At 09:23 PM 4/20/2005, Kevin Kinsey wrote:

>Nothing spectacular, to be sure.  I simply noticed that I
>have done a lot of things to set up a server or whatever,
>and they can easily be scripted.  I'm certainly no shell
>scripting expert (A month ago I would have tried this
>in PHP, but there's a little "chicken/egg" problem there,
>and /bin/sh is really made for this stuff).  Here's the rough outline:
>
>1.  Install a base system manually with sysinstall.  Make
>sure that a source tree and ports tree exists by some manual
>means (like the aforementioned sysinstall).  Make sure in BIOS
>that the system will boot with a floppy in the drive (priority to
>HD).
>
>2.  On a floppy I have three scripts, we'll call 'em
>"install", "setup1", "setup2"; and supfiles for
>-STABLE and ports.  Mount the floppy and run
>"install" with a $SERVERTYPE argument ....
>
>3.  "install" copies the supfiles from floppy to
>a location on the machine's filesystem.  It then
>copies "setup1" and "setup2" to /tmp/ and makes
>sure that they are executable.  Having received
>an argument that tells the script what type of
>machine we're setting up, it calls /tmp/setup1
>with that argument....
>
>4.  "setup1" checks for the existence of the
>ports tree, then builds cvsup-without-gui
>from ports.  (This seems to be one Achilles tendon).

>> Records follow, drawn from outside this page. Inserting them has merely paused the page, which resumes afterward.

import Mathlib
import Summits.PneNP.PneNP.Theses.OneSlice
import Summits.PneNP.PneNP.Theorems.OneSliceSliceTargetSplit
import Summits.PneNP.PneNP.Theorems.OneSliceSliceTargetSplitStability
import Summits.PneNP.PneNP.Theorems.OneSliceMonotoneContinuationDefs

/-!
# Route OneSlice, crux `MonotoneContinuation` (stmt-PneNP-18471), line `Sketch_ideator1_r1` — bridge `MC → flat-above`,
part 3: the size window of the padding (pure arithmetic)

`m` is the threshold level, `q = ⌊√m⌋`, the base slice is `j ≤ m`, the upper slice is `i ≤ j + Lq + 1`, and the sizes
`a` range over `[a₀, a₀ + q]` with `a₀ = padBase N m q j = ⌈(m + 3q - j) · N/(N - j)⌉`, so that the centre
`i + a(1 - i/N)` of the landing level sits in `[m + 2q, m + (L+4)q + 2]`; an overlap within `q` of its mean then lands
in the good window `[m + q, m + (L+6)q]` (`bridge_window`).  The real-arithmetic steps are isolated in small lemmas.
-/

set_option linter.dupNamespace false -- `Summit.PneNP.PneNP.…`: summit = sub-problem (D-0017)

namespace Summit.PneNP.PneNP.Theorems.MonotoneContinuation

open Literature.Computability.Complexity hiding supp mem_supp
open Finset hiding slice
open Filter hiding mem_sdiff
open Classical
open Summit.PneNP.PneNP.Theorems (card_slice binomialWeight_tail_le binomialWeight_nonneg)
open Summit.PneNP.PneNP.Theorems.ConstantBand.Negative (Edge thr Central slice)
open Summit.PneNP.PneNP.Theorems.SingleThreshold.Negative (pc tendsto_pc)
open Summit.PneNP.PneNP.Theorems.SliceACZero.Negative (supp mem_supp card_supp)
open Summit.PneNP.PneNP.Theorems.SliceTargetSplit (nbhd mem_nbhd transport ind l1 card_nbhd_of_le comp_iff_supp
  transport_ind_mem ind_nonneg ind_le_one l1_triangle l1_nonneg transport_nonneg rdist_eq_l1)

noncomputable section

variable {n : ℕ}

/-! ## Part 3a — the size window of the padding (pure arithmetic)

`m` is the threshold level, `q = ⌊√m⌋`, the base slice is `j ≤ m`, the upper slice is `i ≤ j + Lq + 1`, and the sizes
`a` range over `[a₀, a₀ + q]` with `a₀ = ⌈(m + 3q - j) · N/(N - j)⌉`, so that the centre `i + a(1 - i/N)` of the landing
level sits in `[m + 2q, m + (L+4)q + 2]`; an overlap within `q` of its mean then lands in the good window
`[m + q, m + (L+6)q]`.  The real-arithmetic steps are isolated in small lemmas (small contexts for `nlinarith`).
-/

/-- Window arithmetic, step 1: `a₀ ≤ 3m`. -/
theorem window_a0_le {N m q j a₀ : ℝ} (hN0 : 0 < N) (hj0 : 0 ≤ j) (h2j : 2 * j ≤ N) (ha₀ : 0 ≤ a₀)
    (hupp : a₀ * (N - j) < (m + 3 * q - j) * N + (N - j)) (hm : 2 * (m + 3 * q - j) + 2 ≤ 3 * m) :
    a₀ ≤ 3 * m := by
  have h1 : a₀ * N ≤ 2 * (a₀ * (N - j)) := by nlinarith
  have h2 : (2 * (m + 3 * q - j) + 2) * N ≤ 3 * m * N := mul_le_mul_of_nonneg_right hm hN0.le
  have h3 : a₀ * N < 3 * m * N := by nlinarith
  exact le_of_lt (lt_of_mul_lt_mul_right h3 hN0.le)

/-- Window arithmetic: `m ≤ 2 q²` for `q = ⌊√m⌋ ≥ 8`. -/
theorem window_q2 {m q : ℝ} (hq8 : 8 ≤ q) (hmq : m < (q + 1) * (q + 1)) : m ≤ 2 * q ^ 2 := by
  nlinarith

/-- Window arithmetic: the overlap-mean correction `a (i - j) ≤ (q/2) N`. -/
theorem window_corr {N m q j L i a : ℝ} (hq0 : 0 ≤ q) (hm0 : 0 ≤ m)
    (ha4m : a ≤ 4 * m) (hji : j ≤ i) (hij : i ≤ j + L * q + 1) (h1q : 1 ≤ q) (hN : 8 * (L + 2) * m ≤ N) :
    a * i - a * j ≤ q / 2 * N := by
  have hij2 : i - j ≤ (L + 1) * q := by nlinarith
  have h1 : a * (i - j) ≤ 4 * m * ((L + 1) * q) := mul_le_mul ha4m hij2 (by linarith) (by linarith)
  have h2 : 8 * (L + 2) * m * q ≤ N * q := mul_le_mul_of_nonneg_right hN hq0
  nlinarith

/-- Window arithmetic, step 2: the Chebyshev ratio. -/
theorem window_cheb {N m q a i : ℝ} (hN0 : 0 < N) (hq : 0 < q) (ha0 : 0 ≤ a) (hi0 : 0 ≤ i) (hm0 : 0 ≤ m)
    (ha : a ≤ 4 * m) (hi : i ≤ 2 * m) (hq2 : m ≤ 2 * q ^ 2) :
    a * i / N / q ^ 2 ≤ 20 * m / N := by
  have hqpos : (0 : ℝ) < q ^ 2 := by positivity
  have h1 : a * i ≤ 4 * m * (2 * m) := mul_le_mul ha hi hi0 (by linarith)
  rw [div_right_comm]
  refine div_le_div_of_nonneg_right ?_ hN0.le
  rw [div_le_iff₀ hqpos]
  nlinarith

/-- Window arithmetic, step 3: the lower landing bound. -/
theorem window_lower {N m q j i a a₀ h : ℝ} (hN0 : 0 < N) (hq0 : 0 ≤ q) (hji : j ≤ i)
    (hd1 : h * N < a * i + q * N) (haD : a₀ * (N - j) ≤ a * (N - j))
    (hlow : (m + 3 * q - j) * N ≤ a₀ * (N - j)) (hcorr : a * i - a * j ≤ q / 2 * N) :
    m + q ≤ i + a - h := by
  have hiN : 0 ≤ (i - j) * N := mul_nonneg (by linarith) hN0.le
  have hqN : 0 ≤ q * N := mul_nonneg hq0 hN0.le
  have keyN : (m + q) * N ≤ (i + a - h) * N := by nlinarith
  exact le_of_mul_le_mul_right keyN hN0

/-- Window arithmetic, step 4: the upper landing bound. -/
theorem window_upper {N m q j L i a a₀ h : ℝ} (hN0 : 0 < N) (hq2 : 2 ≤ q) (hj0 : 0 ≤ j) (ha0 : 0 ≤ a) (hq0 : 0 ≤ q)
    (hji : j ≤ i) (hij : i ≤ j + L * q + 1)
    (hd2 : a * i - q * N < h * N) (haD' : a * (N - j) ≤ (a₀ + q) * (N - j))
    (hupp : a₀ * (N - j) < (m + 3 * q - j) * N + (N - j)) :
    i + a - h ≤ m + (L + 6) * q := by
  have hiN' : i * N ≤ (j + L * q + 1) * N := mul_le_mul_of_nonneg_right hij hN0.le
  have hqj : 0 ≤ q * j := mul_nonneg hq0 hj0
  have haj : 0 ≤ a * j := mul_nonneg ha0 hj0
  have hai : a * j ≤ a * i := mul_le_mul_of_nonneg_left hji ha0
  have hq2N : 2 * N ≤ q * N := mul_le_mul_of_nonneg_right hq2 hN0.le
  have keyN : (i + a - h) * N ≤ (m + (L + 6) * q) * N := by nlinarith
  exact le_of_mul_le_mul_right keyN hN0

/-- **The size window.** See the section header; the three conclusions are: sizes stay inside the cube, the
Chebyshev ratio `a i/(N q²)` is `≤ 20 m/N`, and a `q`-typical overlap `h` lands in the good window. -/
theorem bridge_window {N m q j L i a h : ℕ} (hq : L + 8 ≤ q) (hqm : q * q ≤ m) (hmq : m < (q + 1) * (q + 1))
    (hjm : j ≤ m) (hji : j ≤ i) (hij : i ≤ j + L * q + 1) (hN : 8 * (L + 2) * m ≤ N)
    (ha₀ : padBase N m q j ≤ a) (ha₁ : a ≤ padBase N m q j + q) :
    a ≤ N ∧ (a : ℝ) * i / N / (q : ℝ) ^ 2 ≤ 20 * (m : ℝ) / N ∧
    (h ≤ a → |(h : ℝ) - (a : ℝ) * i / N| < q → m + q ≤ i + a - h ∧ i + a - h ≤ m + (L + 6) * q) := by
  -- real casts of the hypotheses
  have hq8 : (8 : ℝ) ≤ q := by exact_mod_cast (show 8 ≤ q by omega)
  have hLq : (L : ℝ) ≤ q - 8 := by
    have : ((L + 8 : ℕ) : ℝ) ≤ q := by exact_mod_cast hq
    push_cast at this; linarith
  have hL0 : (0 : ℝ) ≤ L := Nat.cast_nonneg _
  have hq0 : (0 : ℝ) ≤ q := Nat.cast_nonneg _
  have hm0 : (0 : ℝ) ≤ m := Nat.cast_nonneg _
  have hj0 : (0 : ℝ) ≤ j := Nat.cast_nonneg _
  have ha0r : (0 : ℝ) ≤ a := Nat.cast_nonneg _
  have hi0 : (0 : ℝ) ≤ i := Nat.cast_nonneg _
  have hqm' : (q : ℝ) * q ≤ m := by exact_mod_cast hqm
  have hmq' : (m : ℝ) < ((q : ℝ) + 1) * ((q : ℝ) + 1) := by exact_mod_cast hmq
  have hjm' : (j : ℝ) ≤ m := by exact_mod_cast hjm
  have hji' : (j : ℝ) ≤ i := by exact_mod_cast hji
  have hij' : (i : ℝ) ≤ j + L * q + 1 := by exact_mod_cast hij
  have hN' : 8 * ((L : ℝ) + 2) * m ≤ N := by exact_mod_cast hN
  -- products prepared for `linarith`
  have p1 : (8 : ℝ) * q ≤ q * q := mul_le_mul_of_nonneg_right hq8 hq0
  have p2 : (L : ℝ) * q ≤ (q - 8) * q := mul_le_mul_of_nonneg_right hLq hq0
  have p3 : (16 : ℝ) * m ≤ 8 * ((L : ℝ) + 2) * m :=
    mul_le_mul_of_nonneg_right (by linarith) hm0
  have p4 : 8 * ((L : ℝ) + 1) * m ≤ 8 * ((L : ℝ) + 2) * m :=
    mul_le_mul_of_nonneg_right (by linarith) hm0
  have hm64 : (64 : ℝ) ≤ m := by linarith
  have hmq8 : 8 * (q : ℝ) ≤ m := by linarith
  have hLqm : (L : ℝ) * q + 1 ≤ m := by linarith
  have hNm : 16 * (m : ℝ) ≤ N := by linarith
  have hN0 : (0 : ℝ) < N := by linarith
  have hD0 : (0 : ℝ) < (N : ℝ) - j := by linarith
  have hi2m : (i : ℝ) ≤ 2 * m := by linarith
  -- the real number under the ceiling
  have hsub : ((m + 3 * q - j : ℕ) : ℝ) = (m : ℝ) + 3 * q - j := by
    rw [Nat.cast_sub (by omega)]; push_cast; ring
  set x : ℝ := ((m + 3 * q - j : ℕ) : ℝ) * N / ((N : ℝ) - j) with hxdef
  have hx0 : 0 ≤ x := by rw [hxdef, hsub]; exact div_nonneg (mul_nonneg (by linarith) hN0.le) hD0.le
  have hxD : x * ((N : ℝ) - j) = ((m : ℝ) + 3 * q - j) * N := by
    rw [hxdef, hsub, div_mul_cancel₀ _ hD0.ne']
  have ha₀x : x ≤ (padBase N m q j : ℝ) := Nat.le_ceil x
  have ha₀x1 : (padBase N m q j : ℝ) < x + 1 := Nat.ceil_lt_add_one hx0
  have ha0' : (padBase N m q j : ℝ) ≤ a := by exact_mod_cast ha₀
  have ha1' : (a : ℝ) ≤ padBase N m q j + q := by exact_mod_cast ha₁
  set a₀ : ℝ := (padBase N m q j : ℝ) with ha₀def
  have ha₀0 : 0 ≤ a₀ := le_trans hx0 ha₀x
  -- `a₀ (N - j)` is pinned between `(m+3q-j) N` and `(m+3q-j) N + (N - j)`
  have hlow : ((m : ℝ) + 3 * q - j) * N ≤ a₀ * ((N : ℝ) - j) := by
    rw [← hxD]; exact mul_le_mul_of_nonneg_right ha₀x hD0.le
  have hupp : a₀ * ((N : ℝ) - j) < ((m : ℝ) + 3 * q - j) * N + ((N : ℝ) - j) := by
    have := mul_lt_mul_of_pos_right ha₀x1 hD0
    rw [add_mul, hxD, one_mul] at this; exact this
  have ha₀3m : a₀ ≤ 3 * m := window_a0_le hN0 hj0 (by linarith) ha₀0 hupp (by linarith)
  have ha4m : (a : ℝ) ≤ 4 * m := by linarith
  have haN : a ≤ N := by
    have : (a : ℝ) ≤ N := by linarith
    exact_mod_cast this
  refine ⟨haN, ?_, ?_⟩
  · exact window_cheb hN0 (by linarith) ha0r hi0 hm0 ha4m hi2m (window_q2 hq8 hmq')
  · intro hha hdev
    have hcast : ((i + a - h : ℕ) : ℝ) = (i : ℝ) + a - h := by
      rw [Nat.cast_sub (by omega)]; push_cast; ring
    have hdev' := abs_lt.1 hdev
    -- clear denominators in the deviation bounds
    have hd1 : (h : ℝ) * N < (a : ℝ) * i + q * N := by
      have := mul_lt_mul_of_pos_right hdev'.2 hN0
      rw [sub_mul, div_mul_cancel₀ _ hN0.ne'] at this; linarith
    have hd2 : (a : ℝ) * i - q * N < (h : ℝ) * N := by
      have := mul_lt_mul_of_pos_right hdev'.1 hN0
      rw [neg_mul, sub_mul, div_mul_cancel₀ _ hN0.ne'] at this; linarith
    -- the correction `a (i - j) ≤ (q/2) N`
    have hcorr : (a : ℝ) * i - (a : ℝ) * j ≤ (q : ℝ) / 2 * N :=
      window_corr hq0 hm0 ha4m hji' hij' (by linarith) hN'
    have haD : a₀ * ((N : ℝ) - j) ≤ (a : ℝ) * ((N : ℝ) - j) := mul_le_mul_of_nonneg_right ha0' hD0.le
    have haD' : (a : ℝ) * ((N : ℝ) - j) ≤ (a₀ + q) * ((N : ℝ) - j) := mul_le_mul_of_nonneg_right ha1' hD0.le
    constructor
    · have key : (m : ℝ) + q ≤ (i : ℝ) + a - h := window_lower hN0 hq0 hji' hd1 haD hlow hcorr
      have : ((m + q : ℕ) : ℝ) ≤ ((i + a - h : ℕ) : ℝ) := by rw [hcast]; push_cast; exact key
      exact_mod_cast this
    · have key : (i : ℝ) + a - h ≤ (m : ℝ) + (L + 6) * q :=
        window_upper hN0 (by linarith) hj0 ha0r hq0 hji' hij' hd2 haD' hupp
      have : ((i + a - h : ℕ) : ℝ) ≤ ((m + (L + 6) * q : ℕ) : ℝ) := by rw [hcast]; push_cast; linarith
      exact_mod_cast this


/-! ## Registered form -/

/-- **The size window of the bridge** (registered sub-goal `bridgeWindow` of stmt-PneNP-18471), written out. [folklore] -/
theorem bridgeWindow :
  ∀ (N m q j L i a h : ℕ), L + 8 ≤ q → q * q ≤ m → m < (q + 1) * (q + 1) → j ≤ m → j ≤ i → i ≤ j + L * q + 1 →
    8 * (L + 2) * m ≤ N → padBase N m q j ≤ a → a ≤ padBase N m q j + q →
    a ≤ N ∧ (a : ℝ) * i / N / (q : ℝ) ^ 2 ≤ 20 * (m : ℝ) / N ∧
    (h ≤ a → |(h : ℝ) - (a : ℝ) * i / N| < q → m + q ≤ i + a - h ∧ i + a - h ≤ m + (L + 6) * q) :=
  fun _ _ _ _ _ _ _ _ hq hqm hmq hjm hji hij hN ha₀ ha₁ => bridge_window hq hqm hmq hjm hji hij hN ha₀ ha₁

end

end Summit.PneNP.PneNP.Theorems.MonotoneContinuation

>It then runs cvsup on the src tree, builds world,
>builds a generic kernel, installs it, copies root's
>crontab to /tmp/ and adds an "@reboot" command
>pointing to /tmp/setup2 with the server type argument
>to the root crontab.  It then calls "shutdown -r".
>
>5.  When the machine comes back up on the new
>kernel, cron calls "setup2", which sleeps a little
>(?maybe?) and then does some checks and installs
>the newly created world.  I've not decided how to
>handle mergemaster.  Setup2 adjusts make.conf
>and builds a list of ports to be installed based on
>the command line argument.  The ports tree
>gets cvsupped, and each port is installed in
>turn.  The backup copy of root's crontab is
>restored to its proper place so that the script
>isn't called anymore.  The scripts deletes as
>much of my stuff as possible, and exits.
>
>That's about the size of it.  My code isn't pretty,
>as I'm not real experienced with /bin/sh, but
>after some testing I might get it out for viewing,
>although it seems simple enough (to me) that
>anyone could follow this outline and make it
>happen for themselves...IOW, I can't believe that
>somebody out there doesn't have something like
>this already, and I'm quite sure that they do, (unless
>maybe they just image HD's instead?)
>
>And I see no reason why it couldn't be expanded
>to do a lot of other stuff as well.  Scripting is just
>"doing what you'd do yourself" in code, so you can
>do something else, after all...I used to sit at terminals
>and watch "buildworld" happen ... now I'm generally
>past that ;-) although I've not yet been brave enough
>to have my buildworld scripts call "shutdown" for
>themselves on my production boxes....

Most of this seems like it could be much more easily handled with something 
like cfengine (/usr/ports/sysutils/cfengine, and 
http://www.cfengine.org/).  Especially when adding machines to an existing 
network with similarly configured systems.